You do what you can for the environment at home – conserving water, recycling, composting your waste when possible – but what about at the office?  Many offices don’t even offer recycling bins, and if you’re in an older office building, there likely aren’t a lot of energy-saving features either. However, there are still things that you can do to make your office more eco-friendly and socially responsible. Depending on your role at work, you may not be able to implement all of these measures, but every little bit helps!

There are a number of options for making change in each area, so start off with the smaller, easiest changes, and try to ease your co-workers into new, more eco-friendly habits gradually. Over time, you can perhaps implement some larger and more impactful changes to your office environment.

1. Reduce energy consumption by being smarter

The costs associated with energy use are some of the easiest to manage across the office environment, and they often have the potential to be reduced the most. What’s great is that the following practical actions not only reduce energy use which saves your company money, but they also reduce CO2 emissions.

  • Put up signs around the workplace to remind people to turn off devices when they are not using them, or better yet invest in a workplace device management system that can schedule the power on/off of all networked devices across a site.
  • When procuring office technology and appliances make sure to invest in products that are more energy efficient, such as Energy Star appliances…
  • Small behavioral changes such as printing fewer documents, or using the stairs instead of the elevator can also make a difference (and help you stay in good shape!).

2.  Reduce your company’s carbon footprint

Being able to track your CO2 emissions is a key part of calculating your carbon footprint and measuring the environmental impact of your business. The challenge is getting clear data and finding out where your emissions are coming from.

Procurement and supply chain activity is often the major source of most of a company’s carbon emissions.

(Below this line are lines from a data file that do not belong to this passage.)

/-! ## What reflection positivity alone gives: `χ(2,2) ≤ −log ū_P` -/

/-- `W̄(1×2)² ≤ W̄(2×2)` on every even torus with `L ≥ 2` (site-reflection Gram minor `W̄((1+1)×2)·W̄(0×2) ≥ W̄(1×2)²`
with `W̄(0×2) ≤ 1`, `W̄(2×2) ≥ 0`; any real `β_std`). -/
theorem wilsonLoopExpectation_one_two_sq_le (hL : Even L) (h2 : 2 ≤ L) :
    wilsonLoopExpectation N D L β 1 2 ^ 2 ≤ wilsonLoopExpectation N D L β 2 2 := by
  have hL2 : 1 ≤ L / 2 := by omega
  have h := wilsonLoopExpectation_sq_le_even (N := N) hD L hL β (a := 1) (b := 0) hL2 (Nat.zero_le _) 2
  have h22 : 0 ≤ wilsonLoopExpectation N D L β 2 2 :=
    wilsonLoopExpectation_nonneg_even (N := N) hD L hL β (a := 1) hL2 2
  have h02 : wilsonLoopExpectation N D L β (0 + 0) 2 ≤ 1 :=
    (abs_le.mp (abs_wilsonLoopExpectation_le_one (N := N) hD L β (0 + 0) 2)).2
  calc wilsonLoopExpectation N D L β 1 2 ^ 2
      ≤ wilsonLoopExpectation N D L β (1 + 1) 2 * wilsonLoopExpectation N D L β (0 + 0) 2 := h
    _ ≤ wilsonLoopExpectation N D L β (1 + 1) 2 * 1 := mul_le_mul_of_nonneg_left h02 h22
    _ = wilsonLoopExpectation N D L β 2 2 := mul_one _

/-- `ū_P² ≤ W̄(1×2)` on every even torus with `L ≥ 2` (site-reflection Gram minor in the other direction,
`W̄(2×1)·W̄(0×1) ≥ W̄(1×1)²`, `W̄(2×1) = W̄(1×2)`; any real `β_std`). -/
theorem plaquetteExpectation_sq_le_wilsonLoopExpectation_one_two (hL : Even L) (h2 : 2 ≤ L) :
    plaquetteExpectation N D L β ^ 2 ≤ wilsonLoopExpectation N D L β 1 2 := by
  have hL2 : 1 ≤ L / 2 := by omega
  have h := wilsonLoopExpectation_sq_le_even (N := N) hD L hL β (a := 1) (b := 0) hL2 (Nat.zero_le _) 1
  have h21 : 0 ≤ wilsonLoopExpectation N D L β 2 1 :=
    wilsonLoopExpectation_nonneg_even (N := N) hD L hL β (a := 1) hL2 1
  have h01 : wilsonLoopExpectation N D L β (0 + 0) 1 ≤ 1 :=
    (abs_le.mp (abs_wilsonLoopExpectation_le_one (N := N) hD L β (0 + 0) 1)).2
  rw [← wilsonLoopExpectation_one_one, wilsonLoopExpectation_comm hD L β 1 2]
  calc wilsonLoopExpectation N D L β 1 1 ^ 2
      ≤ wilsonLoopExpectation N D L β (1 + 1) 1 * wilsonLoopExpectation N D L β (0 + 0) 1 := h
    _ ≤ wilsonLoopExpectation N D L β (1 + 1) 1 * 1 := mul_le_mul_of_nonneg_left h01 h21
    _ = wilsonLoopExpectation N D L β 2 1 := mul_one _

/-- **Reflection positivity alone bounds χ(2,2) from ABOVE by `−log ū_P`** on every even torus `L ≥ 2` whenever
`ū_P > 0`: `W̄(2×2) ≥ W̄(1×2)²` gives `W̄(2×2) ū_P / W̄(1×2)² ≥ ū_P`. (It does NOT sign χ(2,2): the sign is Q-A1's
question and needs certified two-sided windows.) -/
theorem creutzRatio_two_two_le_neg_log_plaquette (hL : Even L) (h2 : 2 ≤ L)
    (hp : 0 < plaquetteExpectation N D L β) :
    creutzRatio N D L β 2 2 ≤ -Real.log (plaquetteExpectation N D L β) := by
  rw [creutzRatio_two_two hD L β, neg_le_neg_iff]
  have h12 : 0 < wilsonLoopExpectation N D L β 1 2 :=
    (pow_pos hp 2).trans_le (plaquetteExpectation_sq_le_wilsonLoopExpectation_one_two hD L β hL h2)
  have hden : 0 < wilsonLoopExpectation N D L β 1 2 ^ 2 := pow_pos h12 2
  refine Real.log_le_log hp ?_
  rw [le_div_iff₀ hden]
  calc plaquetteExpectation N D L β * wilsonLoopExpectation N D L β 1 2 ^ 2
      ≤ plaquetteExpectation N D L β * wilsonLoopExpectation N D L β 2 2 :=
        mul_le_mul_of_nonneg_left (wilsonLoopExpectation_one_two_sq_le hD L β hL h2) hp.le
    _ = wilsonLoopExpectation N D L β 2 2 * plaquetteExpectation N D L β := mul_comm _ _

/-- Corollary with a certified plaquette lower end `0 < a ≤ ū_P`: `χ(2,2) ≤ −log a`. -/
theorem creutzRatio_two_two_le_neg_log_of_le (hL : Even L) (h2 : 2 ≤ L) {a : ℝ} (ha : 0 < a)
    (h : a ≤ plaquetteExpectation N D L β) : creutzRatio N D L β 2 2 ≤ -Real.log a :=
  (creutzRatio_two_two_le_neg_log_plaquette hD L β hL h2 (ha.trans_le h)).trans
    (neg_le_neg (Real.log_le_log ha h))


/-! ### The certifier's (S+) shape (`pub/ym-instrument/ym-instrument-boot-cert-1/CHI22-CERT-SHAPE.md` §1): ONE linear functional
`ℓ_c = W̄(1×2) − (c/2)·W̄(2×2) − (1/(2c))·ū_P` certified positive ⇒ χ(2,2) > 0 by AM–GM -/

/-- `W̄(1×2)² ≤ ū_P` on every even torus `L ≥ 4` at `β_std ≥ 0` (link-reflection Gram minor `W̄(2×1)² ≤ W̄(1×1)·W̄(3×1)` of the
tree, `W̄(3×1) ≤ 1`, `W̄(1×1) ≥ 0`, and `W̄(2×1) = W̄(1×2)`). -/
theorem wilsonLoopExpectation_one_two_sq_le_plaquette (hL : Even L) (h4 : 4 ≤ L) (hβ : 0 ≤ β) :
    wilsonLoopExpectation N D L β 1 2 ^ 2 ≤ plaquetteExpectation N D L β := by
  have ha : 0 + 1 ≤ L / 2 := by omega
  have hb : 1 + 1 ≤ L / 2 := by omega
  have h := wilsonLoopExpectation_sq_le_odd (N := N) hD L hL hβ (a := 0) (b := 1) ha hb 1
  have h11 : 0 ≤ wilsonLoopExpectation N D L β (0 + 0 + 1) 1 :=
    wilsonLoopExpectation_nonneg_odd (N := N) hD L hL hβ (a := 0) ha 1
  have h31 : wilsonLoopExpectation N D L β (1 + 1 + 1) 1 ≤ 1 :=
    (abs_le.mp (abs_wilsonLoopExpectation_le_one (N := N) hD L β (1 + 1 + 1) 1)).2
  rw [wilsonLoopExpectation_comm hD L β 1 2, ← wilsonLoopExpectation_one_one]
  calc wilsonLoopExpectation N D L β 2 1 ^ 2
      = wilsonLoopExpectation N D L β (0 + 1 + 1) 1 ^ 2 := by norm_num
    _ ≤ wilsonLoopExpectation N D L β (0 + 0 + 1) 1 * wilsonLoopExpectation N D L β (1 + 1 + 1) 1 := h
    _ ≤ wilsonLoopExpectation N D L β (0 + 0 + 1) 1 * 1 := mul_le_mul_of_nonneg_left h31 h11
    _ = wilsonLoopExpectation N D L β 1 1 := by norm_num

For instance, the use of non-local suppliers, fuel-inefficient transport, cheap products, and more.

Try some of the steps below to help reduce your company’s carbon footprint.

  • Start by finding out what your workplace’s footprint is and determine what contributes most towards it. There are easy to use websites where you can check your carbon footprint, such as the aptly named carbonfootprint.com.
  • Consider powering your workplace by non-carbon means, like biomass plants that can be sourced locally and fueled organically, or renewable methods like solar panels.
  • Adopt sustainable procurement processes. For instance, support local vendors and work with suppliers that have certifications representing their positive social impact.
  • Support employees who ride bicycles. Put a bike rack in the VIP parking position or buy a few bicycles that employees can loan to commute with for a few days at a time. If there is space, consider adding an employee shower room and lockers as additional incentive for cyclists and acceptance by fellow office workers.

3. Reduce office waste

Improving the management of waste streams across your workplace is actually quite simple. Here are a few tactics that your company can implement which will help reduce the environmental impact of your business and make your office more eco-friendly.

  • Reduce waste by putting in place recycling and reuse initiatives, such as clearly identifiable rubbish bins.
  • Set your printers to print on both sides of paper as default. I remember when our office implemented this many years ago and it’s amazing to think about the cost it has saved us financially over the years – it automatically cut paper costs by 50%.
  • Stop using disposable products such as plastic coffee cups or utensils. Get your office to invest in reusable items.
  • Get your suppliers to provide products in less packaging, such as non-individually packaged tea bags for staff…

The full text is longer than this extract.